There are some animals that people -- and not necessarily just animal rights activists (I have some activist friends who want to ban zoos, which I don't agree with at all!) -- have started to agree should not be kept in captivity, at all, and that having any kind of captive trade for them will sustain a demand for their being taken from the wild, even if it's on the black market (e.g. it's illegal to take the animal from the wild but it's legal in another place to keep it as a pet). This can threaten the wild species, especially since it's very very hard to breed them for a pet trade, as some animals will refuse to mate or breed in captivity.

Take chimpanzees, for example, which are currently totally unregulated as pets in West Virginia. All moral arguments aside about whether it's "right" right to keep a species that shares 98% of our DNA as a pet (I do not think it is), chimpanzees (and other primate species) in captivity start out cute and cuddly but frequently become aggressive and can also suffer from mental illness problems when kept in captivity. They can be VERY DANGEROUS, and they are smart, and they can escape and put other people at risk. Yet if there is a demand for them, there will be people tragically snatching baby chimpanzees away from their parents in the wild and selling them to people who want to keep them as pets.

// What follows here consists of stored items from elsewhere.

import Summits.ABC.StewartYu.PadicG3Exits
import Summits.ABC.StewartYu.RecordExitsMaster
import HarnessLib

/-!
# Cell abc-stewartyu, Gen-3 record (WP-M3.R): exit B of the END (`r = n`, Nesterenko's Lemma 5.4) is
# numerically impossible for the parameters of `PadicG3Par` — hypothesis `hB` of
# `RecordAssembly.recordTwo_of_ineqs` discharged under the instantiation convention `K ≤ N_q`

`Summits/ABC/StewartYu/PadicG3ExitBPrep.lean` — cell `abc-stewartyu` (HOME `run/shared/lean/pub/abc-stewartyu/`),
route `PadicPrimesKummerThird`, cruxes `Y07Odd` (stmt-ABC-19658) / `Y07Two` (stmt-ABC-19659); seat lp-1 (g2),
record parcel (R2) (plan g8 2026-08-26T23:38:58Z; convention RULED 2026-08-27T01:00:18Z).  Theorems only.

Exit B is the obstruction `G* = 𝔾ₐ` (`d₀ = 1`) or `G* = {e}` (`d₀ = 0`) with the full lattice `Φ = ℤⁿ`; the
record must show `(n+1)!·2ⁿ·D₀·∏ⱼ Dⱼ < C(S₀+(n−d₀), n−d₀)·(2X_fin+1)·d₀!·D₀^{d₀}`.  With
`ρ = N_q L/2^Ŝ` (`1 ≤ ρ < L/2^{n+23}`), `Dⱼ = ⌊ρ/Aⱼ⌋ + 1`, print's case split on the largest height
`A_{j*}` ((5.18)):

* `ρ < A_{j*}`: `D_{j*} = 1` and `Dⱼ ≤ (5/2)ρ < L/2^{n+21}`, so `∏ Dⱼ ≤ (L/2^{n+21})^{n−1}` and the `L^{n−1}`
  cancels against `S₀^{n−1}` (`S₀+1 > 16(n+1)L/(n+2)⁴`); for `d₀ = 0` the factor `D₀ ≤ X L/2` cancels
  against `2X_fin+1 > 2^{Ŝ−1}X` (print: `log(eBN)` in (5.16));
* `A_{j*} ≤ ρ`: `Dⱼ ≤ 2ρ/Aⱼ` for all `j`, `∏ Dⱼ ≤ (2ρ)ⁿ/Ω`; the `1/Ω` cancels against `L/Ω ≤ 2X·Cbⁿ·K/(3(n+1))`
  (the second branch of `X`) for `d₀ = 1`, resp. against `D₀ ≤ 8X·Cbⁿ·Ω·K` for `d₀ = 0`, and the class
  count `K` cancels against `2^{Ŝ−1} > 2^{n+22}N_q ≥ 2^{n+22}K` — THIS is where the convention
  `K ≤ N_q` (the frame instantiates `N_q := p^m·K₀·N_sat`) is used;

and what remains is ONE comparison of constants, `RecordExitsNumeric.master`.

This file: the four `ℕ` corollaries of the master inequality, the END-degree lemmas (`ρ`, `Dⱼ`, the two
product bounds), and the cancellation lemmas; the assembly `exitB (hKNq : P.K ≤ P.Nq)` is the sequel
`PadicG3ExitB.lean`.

WHAT THIS IS NOT: no crux moves.

References: Yu. V. Nesterenko, LNM 1819 (2003), §5.2 (5.12)–(5.18), Lemma 5.4.
-/

noncomputable section

open Finset Real Nat

namespace Summit.ABC.StewartYu

namespace PadicG3Par

open Summit.ABC.StewartYu.RecordExitsNumeric

variable {n : ℕ} (P : PadicG3Par n)

/-! ### Four `ℕ` corollaries of the master inequality -/

/-- The master inequality at `n = k+1`, shapes normalised. [cite: Nesterenko2003, §5.2 Lemma 5.4] -/
theorem master' (k : ℕ) :
    (k + 2)! * (k + 1)! * 2 ^ (k + 4) * 87 ^ (k + 1) * (k + 3) ^ (4 * (k + 1)) ≤
      16 ^ k * (k + 2) ^ k * 2 ^ ((k + 1) ^ 2 + 21 * (k + 1) + 2) := by
  have h := master (n := k + 1) (by omega)
  simpa only [Nat.add_sub_cancel] using h

/-- Case `d₀ = 1`, `D_{j*} = 1`. [cite: Nesterenko2003, §5.2 Lemma 5.4] -/
theorem numB1i (k : ℕ) :
    (k + 2)! * k ! * 2 ^ (k + 1) * (k + 3) ^ (4 * k) ≤
      (16 * (k + 2)) ^ k * 2 ^ ((k + 22) * k) * 2 ^ (k + 24) := by
  have h := master' k
  have h1 : (k + 2)! * k ! * 2 ^ (k + 1) * (k + 3) ^ (4 * k) ≤
      (k + 2)! * (k + 1)! * 2 ^ (k + 4) * 87 ^ (k + 1) * (k + 3) ^ (4 * (k + 1)) := by
    calc (k + 2)! * k ! * 2 ^ (k + 1) * (k + 3) ^ (4 * k)
        = (k + 2)! * k ! * 2 ^ (k + 1) * 1 * (k + 3) ^ (4 * k) := by ring
      _ ≤ (k + 2)! * (k + 1)! * 2 ^ (k + 4) * 87 ^ (k + 1) * (k + 3) ^ (4 * (k + 1)) :=
          Nat.mul_le_mul (Nat.mul_le_mul (Nat.mul_le_mul (Nat.mul_le_mul le_rfl
            (Nat.factorial_le (Nat.le_succ k))) (Nat.pow_le_pow_right (by norm_num) (by omega)))
            (Nat.one_le_pow _ _ (by norm_num))) (Nat.pow_le_pow_right (by omega) (by omega))
  have h2 : 16 ^ k * (k + 2) ^ k * 2 ^ ((k + 1) ^ 2 + 21 * (k + 1) + 2) =
      (16 * (k + 2)) ^ k * 2 ^ ((k + 22) * k) * 2 ^ (k + 24) := by rw [mul_pow]; ring
  exact h1.trans (h.trans h2.le)

/-- Case `d₀ = 1`, all `Dⱼ ≤ 2ρ/Aⱼ`. [cite: Nesterenko2003, §5.2 Lemma 5.4] -/
theorem numB1ii (k : ℕ) :
    2 * ((k + 1)! * k ! * 2 ^ (k + 1) * (k + 3) ^ (4 * k) * 87 ^ (k + 1)) ≤
      3 * ((16 * (k + 2)) ^ k * 2 ^ ((k + 1) * (k + 23)) * 2 ^ (k + 23)) := by
  have h := master' k
  have h1 : 2 * ((k + 1)! * k ! * 2 ^ (k + 1) * (k + 3) ^ (4 * k) * 87 ^ (k + 1)) ≤
      (k + 2)! * (k + 1)! * 2 ^ (k + 4) * 87 ^ (k + 1) * (k + 3) ^ (4 * (k + 1)) := by
    calc 2 * ((k + 1)! * k ! * 2 ^ (k + 1) * (k + 3) ^ (4 * k) * 87 ^ (k + 1))
        = (k + 1)! * k ! * 2 ^ (k + 2) * 87 ^ (k + 1) * (k + 3) ^ (4 * k) := by ring
      _ ≤ (k + 2)! * (k + 1)! * 2 ^ (k + 4) * 87 ^ (k + 1) * (k + 3) ^ (4 * (k + 1)) :=
          Nat.mul_le_mul (Nat.mul_le_mul (Nat.mul_le_mul (Nat.mul_le_mul
            (Nat.factorial_le (Nat.le_succ _)) (Nat.factorial_le (Nat.le_succ k)))
            (Nat.pow_le_pow_right (by norm_num) (by omega))) le_rfl)
            (Nat.pow_le_pow_right (by omega) (by omega))
  have h2 : 16 ^ k * (k + 2) ^ k * 2 ^ ((k + 1) ^ 2 + 21 * (k + 1) + 2) ≤
      3 * ((16 * (k + 2)) ^ k * 2 ^ ((k + 1) * (k + 23)) * 2 ^ (k + 23)) := by
    have hexp : (k + 1) ^ 2 + 21 * (k + 1) + 2 ≤ (k + 1) * (k + 23) + (k + 23) := by
      have e : (k + 1) * (k + 23) + (k + 23) = ((k + 1) ^ 2 + 21 * (k + 1) + 2) + (2 * k + 22) := by
        ring
      rw [e]; exact Nat.le_add_right _ _
    calc 16 ^ k * (k + 2) ^ k * 2 ^ ((k + 1) ^ 2 + 21 * (k + 1) + 2)
        ≤ 16 ^ k * (k + 2) ^ k * 2 ^ ((k + 1) * (k + 23) + (k + 23)) :=
          Nat.mul_le_mul_left _ (Nat.pow_le_pow_right (by norm_num) hexp)
      _ = 1 * ((16 * (k + 2)) ^ k * 2 ^ ((k + 1) * (k + 23)) * 2 ^ (k + 23)) := by rw [mul_pow]; ring
      _ ≤ 3 * ((16 * (k + 2)) ^ k * 2 ^ ((k + 1) * (k + 23)) * 2 ^ (k + 23)) :=
          Nat.mul_le_mul_right _ (by norm_num)
  exact h1.trans (h.trans h2)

The fact that there are common colors and mutations of cockatiels in captivity that do not exist in the wild likely exempts them from the proposed law (if it goes through) in the first place. Exotic animal laws are generally targeting either endangered animals whose wild populations are threatened by people capturing them to keep them as pets, or large and dangerous animals that are risks to both their owners and the people around them.

This bill, as another commenter indicated above, is basically trying to make sure your neighbor is not allowed to have a pet grizzly bear that might escape and eat you


----------



## caterpillar (Oct 14, 2013)

Darkel777 said:


> I believe bill numbers reset after every session of most legislatures. May be why there is more than one bill 371. I'm sure West Virginia has much more than 400 bills proposed in its history lol. But at least we now know it doesn't apply to birds.
> 
> Sent from my SCH-S738C using Tapatalk


LOL in some parts of the states we just assume our elected officials don't actually do anything anyway


----------



## caterpillar (Oct 14, 2013)

Hey sorry to bombard this thread but here is some more info (granted, keep in mind that Born Free is an advocacy group that does not think parrots should be kept as pets): http://www.bornfreeusa.org/legislation.php?p=4038&more=1

-- As a reminder, West Virginia has NO restrictions on exotic animal ownership, and is one of only 8 states in the U.S. that does not
-- A similar version of this bill was proposed two years ago and failed.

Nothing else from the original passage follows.